#### [DIRECTIONS]
From the data below, return the exact lines starting at the line containing "summit_of_crux_of_weakCouplingOrder h.2 h.1" and ending at the line containing "Exposure ⇒ the", both included, and nothing else.

===== WORKING DATA

import Summits.HubbardSuperconductivity.HubbardSuperconductivity.Theses.WeakCouplingBCS
import Literature.MathematicalPhysics.QuantumLattice.TorusPairSusceptibility
import HarnessLib

/-!
# Strategy census r1 — typed companion for crux `WcbcsSsbToTorusLRO` (stmt-HubbardSuperconductivity-2009)

Redirect strategist r1 (unit `cstrat-stmt-HubbardSuperconductivity-2009-r1`, 2026-08-17). Kernel-checked
PLACING THEOREMS for the tribunal (option (3) of the r1 instruction: "confirm no-strategy with the theorem
that makes the crux summit-strength"). Everything here is proved; no `sorry`, no new named fact.

§A  The crux is the summit MATRIX asserted on the whole ordered weak-coupling window
    (`crux_iff_matrixOnOrderedWindow`).
§B  DICHOTOMY (`crux_dichotomy`): with `Q := WeakCouplingOrder` ("density-matched Koma–Tasaki d-wave order
    exists somewhere in every weak-coupling window" — a statement about the SOURCED grand-canonical
    functional only, with no long-range-order content), EITHER `¬Q` and the crux holds VACUOUSLY, OR `Q` and
    the crux ALONE implies the summit `HubbardSuperconductivity`. `Q` is implied by the route's other crux
    (`weakCouplingOrder_of_bcsConstruction`) and by the NEGATION of this crux
    (`weakCouplingOrder_of_not_crux`), so in every world in which the route is alive, or in which a refuter
    could succeed, the crux is at least the summit (`summitStrength`).
§C  The only strengthening of child C (charging floor) with structure — grand-canonical EXPOSURE of the
    pinned filling — is exactly midpoint convexity of the sector energy (`pairGap_nonneg_of_locallyExposed`,
    `locallyExposed_of_pairGap_nonneg`): a restatement, recorded so that it is not filed as a stub.
§D  Certificate-by-dual-witness form of the conclusion (`floor_of_penalty`): an every-ground-state floor
    follows from — and in finite dimension is equivalent to — an operator PENALTY inequality
    `A + λ (H − E₀) ≥ t` on the sector; the census explains why `λ` is forced to the `O(L⁴)`/`O(1)` scale.
-/

noncomputable section

set_option linter.dupNamespace false

namespace Summit.HubbardSuperconductivity.HubbardSuperconductivity.Cruxes.WcbcsSsbToTorusLRO.StrategistR1

open Literature.MathematicalPhysics.QuantumLattice Literature.Barriers.HubbardSuperconductivity
open Filter Set Matrix
open scoped ComplexOrder
open Summit.HubbardSuperconductivity.HubbardSuperconductivity.Theses.WeakCouplingBCS
  (WcbcsSsbToTorusLRO WcbcsBcsConstruction WcbcsThesis)

/-! ## §A Normal form: the crux is the summit matrix on the ordered weak-coupling window -/

/-- Density matching at `(U, δ, μ)` — verbatim the crux's first hypothesis. -/
def DensityMatched (U δ μ : ℝ) : Prop :=
  Tendsto (fun L : ℕ => ((hubbardTorusWith 2 (L + 1) 1 U μ).groundStateFunctional totalNumber).re /
    ((L + 1 : ℕ) : ℝ) ^ 2) atTop (nhds (1 - δ))

/-- `(U, δ)` is an ORDERED point: some density-matched `μ` carries Koma–Tasaki `d`-wave order. -/
def OrderedAt (U δ : ℝ) : Prop := ∃ μ : ℝ, DensityMatched U δ μ ∧ HasDWaveOrder U μ

/-- `Q`: weak-coupling `d`-wave order exists somewhere in EVERY window `(0, U₀)` at some doping `δ < 1/2`.
No long-range-order content: it speaks of the sourced grand-canonical ground-state functional only. -/
def WeakCouplingOrder : Prop :=
  ∀ U₀ : ℝ, 0 < U₀ → ∃ U ∈ Ioo (0:ℝ) U₀, ∃ δ ∈ Ioo (0:ℝ) (1 / 2), OrderedAt U δ

/-- The crux, read literally: the summit's matrix `HasDWavePairFieldLROAt U δ` at EVERY ordered point of a
weak-coupling window. -/
theorem crux_iff_matrixOnOrderedWindow :
    WcbcsSsbToTorusLRO ↔ ∃ U₀ : ℝ, 0 < U₀ ∧ ∀ U ∈ Ioo (0:ℝ) U₀, ∀ δ ∈ Ioo (0:ℝ) (1 / 2),
      OrderedAt U δ → HasDWavePairFieldLROAt U δ := by
  unfold WcbcsSsbToTorusLRO OrderedAt DensityMatched
  constructor
  · rintro ⟨U₀, hU₀, h⟩
    exact ⟨U₀, hU₀, fun U hU δ hδ ⟨μ, hd, ho⟩ => h U hU δ hδ μ hd ho⟩
  · rintro ⟨U₀, hU₀, h⟩
    exact ⟨U₀, hU₀, fun U hU δ hδ μ hd ho => h U hU δ hδ ⟨μ, hd, ho⟩⟩

/-- The summit, read literally: the matrix at ONE point. -/
theorem summit_iff_matrixAtOnePoint :
    _root_.HubbardSuperconductivity ↔ ∃ U : ℝ, 0 < U ∧ ∃ δ ∈ Ioo (0:ℝ) (1 / 2), HasDWavePairFieldLROAt U δ :=
  Iff.rfl

/-! ## §B The dichotomy: vacuous, or at least the summit -/

/-- VACUOUS CASE. If weak-coupling order fails in some window, the crux holds with that window, vacuously. -/
theorem crux_of_not_weakCouplingOrder (h : ¬ WeakCouplingOrder) : WcbcsSsbToTorusLRO := by
  unfold WeakCouplingOrder at h
  push Not at h
  obtain ⟨U₀, hU₀, hno⟩ := h
  rw [crux_iff_matrixOnOrderedWindow]
  exact ⟨U₀, hU₀, fun U hU δ hδ hord => (hno U hU δ hδ hord).elim⟩

/-- CONTENT CASE. If weak-coupling order exists in every window, the crux ALONE gives the summit. -/
theorem summit_of_crux_of_weakCouplingOrder (hc : WcbcsSsbToTorusLRO) (hQ : WeakCouplingOrder) :
    _root_.HubbardSuperconductivity := by
  rw [crux_iff_matrixOnOrderedWindow] at hc
  obtain ⟨U₀, hU₀, h⟩ := hc
  obtain ⟨U, hU, δ, hδ, hord⟩ := hQ U₀ hU₀
  exact ⟨U, hU.1, δ, hδ, h U hU δ hδ hord⟩

/-- **Dichotomy.** The crux is either vacuous or at least the summit. -/
theorem crux_dichotomy :
    (¬ WeakCouplingOrder ∧ WcbcsSsbToTorusLRO) ∨
      (WeakCouplingOrder ∧ (WcbcsSsbToTorusLRO → _root_.HubbardSuperconductivity)) := by
  by_cases hQ : WeakCouplingOrder
  · exact Or.inr ⟨hQ, fun hc => summit_of_crux_of_weakCouplingOrder hc hQ⟩
  · exact Or.inl ⟨hQ, crux_of_not_weakCouplingOrder hQ⟩

/-- Summit strength relative to `Q` (the T1 reading): under `Q`, `crux → S`. -/
theorem summitStrength (hQ : WeakCouplingOrder) : WcbcsSsbToTorusLRO → _root_.HubbardSuperconductivity :=
  fun hc => summit_of_crux_of_weakCouplingOrder hc hQ

/-- Any REFUTATION of the crux first proves weak-coupling `d`-wave order (cf. Disproof §2
`not_crux_imp_order_io`): `Q` holds in every world where a disprover can succeed. -/
theorem weakCouplingOrder_of_not_crux (h : ¬ WcbcsSsbToTorusLRO) : WeakCouplingOrder := by
  by_contra hQ
  exact h (crux_of_not_weakCouplingOrder hQ)

/-- `Q` is implied by the route's other crux `WcbcsBcsConstruction` (rate and fixed doping dropped):
`Q` holds in every world where the route is alive. -/
theorem weakCouplingOrder_of_bcsConstruction (h : WcbcsBcsConstruction) : WeakCouplingOrder := by
  obtain ⟨δ, hδ, U₀, hU₀, C, _hC, h4⟩ := h
  intro U₁ hU₁
  have hpos : (0 : ℝ) < min U₀ U₁ / 2 := half_pos (lt_min hU₀ hU₁)
  have hlt : min U₀ U₁ / 2 < min U₀ U₁ := half_lt_self (lt_min hU₀ hU₁)
  obtain ⟨μ, hdens, hm⟩ := h4 (min U₀ U₁ / 2) ⟨hpos, lt_of_lt_of_le hlt (min_le_left U₀ U₁)⟩
  refine ⟨min U₀ U₁ / 2, ⟨hpos, lt_of_lt_of_le hlt (min_le_right U₀ U₁)⟩, δ, hδ, μ, hdens, ?_⟩
  exact (hasDWaveOrder_iff _ _).2 (lt_of_lt_of_le (Real.exp_pos _) hm)

/-- Hence the crux and `¬Q` cannot both fail, and `Q` decides which face the crux shows:
`crux ↔ (Q → crux)`. -/
theorem crux_iff_of_weakCouplingOrder_imp : WcbcsSsbToTorusLRO ↔ (WeakCouplingOrder → WcbcsSsbToTorusLRO) := by
  constructor
  · exact fun h _ => h
  · intro h
    by_cases hQ : WeakCouplingOrder
    · exact h hQ
    · exact crux_of_not_weakCouplingOrder hQ

/-- The conjunct the route attacks and its complement, side by side: the summit follows from
`Q ∧ crux`, and `Q ∧ crux` is what the two cruxes of the route jointly supply. -/
theorem summit_of_weakCouplingOrder_and_crux (h : WeakCouplingOrder ∧ WcbcsSsbToTorusLRO) :
    _root_.HubbardSuperconductivity :=
  summit_of_crux_of_weakCouplingOrder h.2 h.1

/-! ## §C Child C (charging floor): grand-canonical exposure is midpoint convexity, verbatim -/

variable {Λ : Type*} [Fintype Λ] [LinearOrder Λ]

/-- LOCAL grand-canonical exposure of the filling `N + 2` among `{N, N+2, N+4}` at chemical potential `μ`:
`E(N+2) − μ(N+2) ≤ E(M) − μM` for the two neighbouring even fillings. -/
def LocallyExposed (H : Matrix (Finset (Orb Λ)) (Finset (Orb Λ)) ℂ) (N : ℕ) (μ : ℝ) : Prop :=
  H.minEnergyOn (szSector (N + 2) 0) - μ * ((N + 2 : ℕ) : ℝ) ≤ H.minEnergyOn (szSector N 0) - μ * (N : ℝ) ∧
  H.minEnergyOn (szSector (N + 2) 0) - μ * ((N + 2 : ℕ) : ℝ) ≤
    H.minEnergyOn (szSector (N + 4) 0) - μ * ((N + 4 : ℕ) : ℝ)

/-- Exposure ⇒ the pair gap at `N + 2` is non-negative (the STRONG form of child C, with no `1/log L` room). -/
theorem pairGap_nonneg_of_locallyExposed (H : Matrix (Finset (Orb Λ)) (Finset (Orb Λ)) ℂ) (N : ℕ) (μ : ℝ)
    (h : LocallyExposed H N μ) : 0 ≤ pairGap H (N + 2) := by
  obtain ⟨h1, h2⟩ := h
  unfold pairGap
  have e1 : (N + 2 - 2 : ℕ) = N := by omega
  have e2 : (N + 2 + 2 : ℕ) = N + 4 := by omega
  rw [e1, e2]
  push_cast at h1 h2 ⊢
  nlinarith

/-- … and conversely: a non-negative pair gap IS local exposure (at `μ̄ = (E(N+4) − E(N))/4`). So
"exposure of the pinned filling" is child C re-worded (a costume), not a supplier. -/
theorem locallyExposed_of_pairGap_nonneg (H : Matrix (Finset (Orb Λ)) (Finset (Orb Λ)) ℂ) (N : ℕ)
    (h : 0 ≤ pairGap H (N + 2)) :
    LocallyExposed H N ((H.minEnergyOn (szSector (N + 4) 0) - H.minEnergyOn (szSector N 0)) / 4) := by
  unfold pairGap at h
  have e1 : (N + 2 - 2 : ℕ) = N := by omega
  have e2 : (N + 2 + 2 : ℕ) = N + 4 := by omega
  rw [e1, e2] at h
  unfold LocallyExposed
  push_cast
  constructor <;> nlinarith

/-! ## §D Certificate by dual witness: every-ground-state floors ARE operator PENALTY inequalities -/

section Duality

variable {n : Type*} [Fintype n]

/-- EASY DIRECTION of finite-dimensional duality for the bottom face. If `A + λ (H − E₀) ≥ t` in quadratic
form on the unit vectors of a subspace `K` (`E₀` any level attained by the state at hand), then every
state of `K` at level `E₀` has `⟨A⟩ ≥ t`. -/
theorem floor_of_penalty (A H : Matrix n n ℂ) (K : Submodule ℂ (n → ℂ)) (E₀ t lam : ℝ)
    (hpen : ∀ φ ∈ K, star φ ⬝ᵥ φ = 1 →
      t ≤ (star φ ⬝ᵥ (A *ᵥ φ)).re + lam * ((star φ ⬝ᵥ (H *ᵥ φ)).re - E₀))
    (ψ : n → ℂ) (hψK : ψ ∈ K) (hψ1 : star ψ ⬝ᵥ ψ = 1)
    (hmin : (star ψ ⬝ᵥ (H *ᵥ ψ)).re = E₀) :
    t ≤ (star ψ ⬝ᵥ (A *ᵥ ψ)).re := by
  have := hpen ψ hψK hψ1
  rw [hmin, sub_self, mul_zero, add_zero] at this
  exact this

/-- `re ⟨φ, φ⟩ = Σ_i ‖φ_i‖²`. -/
theorem re_star_dotProduct_self_eq_sum (φ : n → ℂ) : (star φ ⬝ᵥ φ).re = ∑ i, ‖φ i‖ ^ 2 := by
  simp [dotProduct, Complex.conj_mul', ← Complex.ofReal_pow]

/-- Unit vectors (`⟨φ, φ⟩ = 1`) lie in the closed unit ball of the sup norm. -/
theorem norm_le_one_of_star_dotProduct_self_eq_one {φ : n → ℂ} (h : star φ ⬝ᵥ φ = 1) : ‖φ‖ ≤ 1 := by
  rw [pi_norm_le_iff_of_nonneg zero_le_one]
  intro i
  have h1 : ∑ j, ‖φ j‖ ^ 2 = 1 := by rw [← re_star_dotProduct_self_eq_sum, h]; simp
  have hi : ‖φ i‖ ^ 2 ≤ 1 := by
    rw [← h1]
    exact Finset.single_le_sum (f := fun j => ‖φ j‖ ^ 2) (fun j _ => sq_nonneg _) (Finset.mem_univ i)
  nlinarith [norm_nonneg (φ i)]

/-- **CONVERSE (the dual witness exists): finite-dimensional duality for the bottom face, by compactness.**
If every unit vector of `K` at the bottom level `E₀` of `H` on `K` has `⟨A⟩ > t`, then for some `λ ≥ 0`
the PENALTY inequality `⟨A⟩ + λ (⟨H⟩ − E₀) ≥ t` holds for ALL unit vectors of `K`. Together with
`floor_of_penalty`: an every-ground-state floor on `A` IS the existence of such a `λ` — the "certificate by
dual witness" form of the crux's conclusion. (Qualitative: the size of `λ` is where the physics lives —
census r1 §Strengthen S-r1.2.) -/
theorem penalty_of_floor (A H : Matrix n n ℂ) (K : Submodule ℂ (n → ℂ)) (E₀ t : ℝ)
    (hE₀ : ∀ φ ∈ K, star φ ⬝ᵥ φ = 1 → E₀ ≤ (star φ ⬝ᵥ (H *ᵥ φ)).re)
    (hfloor : ∀ ψ ∈ K, star ψ ⬝ᵥ ψ = 1 → (star ψ ⬝ᵥ (H *ᵥ ψ)).re = E₀ → t < (star ψ ⬝ᵥ (A *ᵥ ψ)).re) :
    ∃ lam : ℝ, 0 ≤ lam ∧ ∀ φ ∈ K, star φ ⬝ᵥ φ = 1 →
      t ≤ (star φ ⬝ᵥ (A *ᵥ φ)).re + lam * ((star φ ⬝ᵥ (H *ᵥ φ)).re - E₀) := by
  classical
  by_contra hcon
  push Not at hcon
  -- quadratic forms are continuous
  have qA_cont : Continuous fun φ : n → ℂ => (star φ ⬝ᵥ (A *ᵥ φ)).re :=
    Complex.continuous_re.comp (continuous_star.dotProduct (continuous_const.matrix_mulVec continuous_id))
  have qH_cont : Continuous fun φ : n → ℂ => (star φ ⬝ᵥ (H *ᵥ φ)).re :=
    Complex.continuous_re.comp (continuous_star.dotProduct (continuous_const.matrix_mulVec continuous_id))
  have nrm_cont : Continuous fun φ : n → ℂ => star φ ⬝ᵥ φ := continuous_star.dotProduct continuous_id
  -- the unit sphere of `K` is compact
  set S : Set (n → ℂ) := {φ | φ ∈ K ∧ star φ ⬝ᵥ φ = 1} with hSdef
  have hSclosed : IsClosed S :=
    (K.closed_of_finiteDimensional).inter (isClosed_eq nrm_cont continuous_const)
  have hSbdd : Bornology.IsBounded S := by
    refine (Metric.isBounded_closedBall (x := (0 : n → ℂ)) (r := 1)).subset ?_
    intro φ hφ
    rw [Metric.mem_closedBall, dist_zero_right]
    exact norm_le_one_of_star_dotProduct_self_eq_one hφ.2
  have hScompact : IsCompact S := Metric.isCompact_of_isClosed_isBounded hSclosed hSbdd
  -- a violating sequence, one vector per penalty `λ = k`
  choose f hfK hf1 hflt using fun k : ℕ => hcon k (Nat.cast_nonneg k)
  obtain ⟨φs, hφsS, σ, hσ, hlim⟩ := hScompact.tendsto_subseq (x := f) (fun k => ⟨hfK k, hf1 k⟩)
  -- `⟨A⟩` is bounded below on `S`
  obtain ⟨B, hB⟩ : ∃ B : ℝ, ∀ φ ∈ S, B ≤ (star φ ⬝ᵥ (A *ᵥ φ)).re := by
    obtain ⟨B, hB⟩ := hScompact.bddBelow_image (f := fun φ : n → ℂ => (star φ ⬝ᵥ (A *ᵥ φ)).re)
      qA_cont.continuousOn
    exact ⟨B, fun φ hφ => hB ⟨φ, hφ, rfl⟩⟩
  have hBt : B < t := by
    have h0 := hflt 0
    have hB0 := hB (f 0) ⟨hfK 0, hf1 0⟩
    simp only [Nat.cast_zero, zero_mul, add_zero] at h0
    linarith
  -- excess energies `e k ≥ 0` with `k * e k < t - B`
  set e : ℕ → ℝ := fun k => (star (f k) ⬝ᵥ (H *ᵥ f k)).re - E₀ with hedef
  have e_nonneg : ∀ k, 0 ≤ e k := fun k => sub_nonneg.2 (hE₀ _ (hfK k) (hf1 k))
  have ke_lt : ∀ k : ℕ, (k : ℝ) * e k < t - B := by
    intro k
    have h1 := hflt k
    have h2 := hB (f k) ⟨hfK k, hf1 k⟩
    simp only [hedef]
    linarith
  -- along the subsequence `e (σ k) ≤ (t - B) / k → 0`
  have hσge : ∀ k, k ≤ σ k := fun k => hσ.id_le k
  have e_sub_le : ∀ k : ℕ, 0 < k → e (σ k) ≤ (t - B) / k := by
    intro k hk
    have hk' : (0 : ℝ) < k := by exact_mod_cast hk
    have hσk : (k : ℝ) ≤ σ k := by exact_mod_cast hσge k
    rw [le_div_iff₀ hk']
    have := ke_lt (σ k)
    have hek := e_nonneg (σ k)
    nlinarith
  have e_sub_tendsto : Tendsto (fun k => e (σ k)) atTop (nhds 0) := by
    have hup : Tendsto (fun k : ℕ => (t - B) / (k : ℝ)) atTop (nhds 0) :=
      tendsto_const_div_atTop_nhds_zero_nat (t - B)
    refine tendsto_of_tendsto_of_tendsto_of_le_of_le' tendsto_const_nhds hup
      (Filter.Eventually.of_forall fun k => e_nonneg (σ k)) ?_
    filter_upwards [Filter.eventually_gt_atTop 0] with k hk using e_sub_le k hk
  -- continuity along the subsequence
  have hH_lim : Tendsto (fun k => e (σ k)) atTop (nhds ((star φs ⬝ᵥ (H *ᵥ φs)).re - E₀)) := by
    have := ((qH_cont.tendsto φs).comp hlim).sub_const E₀
    exact this
  have hE : (star φs ⬝ᵥ (H *ᵥ φs)).re = E₀ := by
    have := tendsto_nhds_unique hH_lim e_sub_tendsto
    linarith
  have hA_lim : Tendsto (fun k => (star (f (σ k)) ⬝ᵥ (A *ᵥ f (σ k))).re) atTop
      (nhds ((star φs ⬝ᵥ (A *ᵥ φs)).re)) :=
    (qA_cont.tendsto φs).comp hlim
  have hA_le : (star φs ⬝ᵥ (A *ᵥ φs)).re ≤ t := by
    refine le_of_tendsto' hA_lim fun k => ?_
    have h1 := hflt (σ k)
    have h2 : 0 ≤ (σ k : ℝ) * e (σ k) := mul_nonneg (Nat.cast_nonneg _) (e_nonneg _)
    simp only [hedef] at h2
    linarith
  exact absurd (hfloor φs hφsS.1 hφsS.2 hE) (not_lt.2 hA_le)

end Duality

end Summit.HubbardSuperconductivity.HubbardSuperconductivity.Cruxes.WcbcsSsbToTorusLRO.StrategistR1

end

==========

#### [ANSWER SECTION]
  summit_of_crux_of_weakCouplingOrder h.2 h.1

/-! ## §C Child C (charging floor): grand-canonical exposure is midpoint convexity, verbatim -/

variable {Λ : Type*} [Fintype Λ] [LinearOrder Λ]

/-- LOCAL grand-canonical exposure of the filling `N + 2` among `{N, N+2, N+4}` at chemical potential `μ`:
`E(N+2) − μ(N+2) ≤ E(M) − μM` for the two neighbouring even fillings. -/
def LocallyExposed (H : Matrix (Finset (Orb Λ)) (Finset (Orb Λ)) ℂ) (N : ℕ) (μ : ℝ) : Prop :=
  H.minEnergyOn (szSector (N + 2) 0) - μ * ((N + 2 : ℕ) : ℝ) ≤ H.minEnergyOn (szSector N 0) - μ * (N : ℝ) ∧
  H.minEnergyOn (szSector (N + 2) 0) - μ * ((N + 2 : ℕ) : ℝ) ≤
    H.minEnergyOn (szSector (N + 4) 0) - μ * ((N + 4 : ℕ) : ℝ)

/-- Exposure ⇒ the pair gap at `N + 2` is non-negative (the STRONG form of child C, with no `1/log L` room). -/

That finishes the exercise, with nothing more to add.